Jethro's Braindump

Model-Based Reinforcement Learning

In model-free Reinforcement Learning ⭐, we assumed that \(p(s_{t+1} | s_t, a_t)\) is unknown, and no attempt is made to learn it. However, we often know the dynamics. For example, in games such as chess, and easily modeled systems, like car navigation.

Model-based Reinforcement learning is about learning system dynamics, and using the learnt system to make decisions.

In the stochastic open-loop case,

\begin{equation} p_{\theta}(s_1, \dots, s_T | a_1, \dots, a_T) = p(s_1) \prod_{t=1}^{T} p(s_{t+1} | s_t, a_t) \end{equation}

and we’d want to choose:

\begin{equation} a_1, \dots, a_T = \mathrm{argmax}_{a_1, \dots, a_T} E \left[ \sum_{t} r(s_t, a_t) | a_1, \dots, a_T \right] \end{equation}

In a closed-loop setting, the process by which the agent performs actions receives feedback. Planning in the open-loop case can go extremely awry.

In the stochastic closed-loop case,

\begin{equation} p(s_1, a_1, \dots, s_T, a_T) = p(s_1) \prod_{t=1}^{T} \pi(a_t | s_t) p(s_{t+1} | s_t, a_t) \end{equation}

where \(\pi = \mathrm{argmax}_{\pi}E_{\tau \sim p(\tau)} \left[ \sum_t r(s_t, a_t)\right]\)

Simple Model-based RL

The most basic algorithm does this:

  1. Run base policy to obtain tuples \((s_{t+1}, s_t, a_t)\)
  2. Use supervised learning on the tuples to learn the dynamics \(f(s_t, a_t)\), minimizing loss \(\sum_i |f(s_t, a_t) - s_{t+1}|^2\)
  3. Use the learnt model for control

Problem: distributional shift.
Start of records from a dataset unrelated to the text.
/-- **second differences**: `|etaS(i+1) − 2etaS(i) + etaS(i−1)| ≤ 1/L²`. [folklore] -/
theorem abs_etaS_dd_le (hL : 1 ≤ L) (i : ℤ) : |etaS L c (i + 1) - 2 * etaS L c i + etaS L c (i - 1)| ≤ 1 / (L : ℝ) ^ 2 := by
  have hL0 : (0 : ℝ) < L := by exact_mod_cast hL
  have hpos : 0 ≤ 1 / (L : ℝ) ^ 2 := by positivity
  rcases le_or_gt 1 i with hi | hi
  · have e1 : tIdx (i + 1) - (c : ℤ) = (i + 1 - c) + 1 := by unfold tIdx; rw [if_pos (by omega)]; ring
    have e2 : tIdx i - (c : ℤ) = i + 1 - c := by unfold tIdx; rw [if_pos (by omega)]
    have e3 : tIdx (i - 1) - (c : ℤ) = (i + 1 - c) - 1 := by unfold tIdx; rw [if_pos (by omega)]; ring
    unfold etaS; rw [e1, e2, e3]; exact abs_prof_dd_le hL _
  rcases le_or_gt i (-2) with hi' | hi'
  · have e1 : tIdx (i + 1) - (c : ℤ) = (-i - c) - 1 := by unfold tIdx; rw [if_neg (by omega)]; ring
    have e2 : tIdx i - (c : ℤ) = -i - c := by unfold tIdx; rw [if_neg (by omega)]
    have e3 : tIdx (i - 1) - (c : ℤ) = (-i - c) + 1 := by unfold tIdx; rw [if_neg (by omega)]; ring
    unfold etaS; rw [e1, e2, e3]
    have h := abs_prof_dd_le hL (-i - c)
    have e : prof L (-i - ↑c - 1) - 2 * prof L (-i - ↑c) + prof L (-i - ↑c + 1)
        = prof L (-i - ↑c + 1) - 2 * prof L (-i - ↑c) + prof L (-i - ↑c - 1) := by ring
    rw [e]; exact h
  · -- i ∈ {−1, 0}: all three shifted half-indices are ≤ 2 ≤ 2L
    have h1 : tIdx (i + 1) - (c : ℤ) ≤ 2 * (L : ℤ) := by unfold tIdx; split_ifs <;> omega
    have h2 : tIdx i - (c : ℤ) ≤ 2 * (L : ℤ) := by unfold tIdx; split_ifs <;> omega
    have h3 : tIdx (i - 1) - (c : ℤ) ≤ 2 * (L : ℤ) := by unfold tIdx; split_ifs <;> omega
    unfold etaS
    rw [prof_of_le_two h1, prof_of_le_two h2, prof_of_le_two h3]
    norm_num [hpos]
We learn from some base distribution \(\pi_{0}\), but control via \(\pi_{f}\). This can be addressed by re-sampling \((s, a, s’)\) to \(D\) after step 3.

Performance gap in model-based RL

Model-based RL tends to plateau in performance much earlier than model-free RL. This is because it needs to use a function approximator that:

  1. Does not overfit a low amount of samples
  2. But also is expressive enough

And this turns out to be hard. Below, the model is overfitted, and the planner might want to exploit going to this non-existent peak, and result in nonsensical behaviour.

We can use uncertainty estimation to detect where the models may be wrong, for example by using Gaussian Processes.

For planning under uncertainty, one can use the expected value, optimistic value, or pessimistic value, depending on application.

How can we have uncertainty-aware models?

  1. Use output entropy: high entropy means model is uncertain.
    1. But model might overfit and be confident, but wrong!
  2. Estimate model uncertainty: the model is certain about the data, but we are not certain about the model.
    1. estimate \(\log p(\theta | D)\)
  3. Or use Bayesian NN, Bootstrap ensembles

Problems with model-based RL

  1. High dimensionality
  2. Redundancy

Partial observability

Latent space models: separately learn \(p(o_t | s_t)\) (observation model; high dimensional, but not dynamic) and \(p(s_{t+1} | s_t, a_t)\) (dynamics model; low dimensional, but dynamic), and \(p(r_t | s_t, a_t)\) (reward model).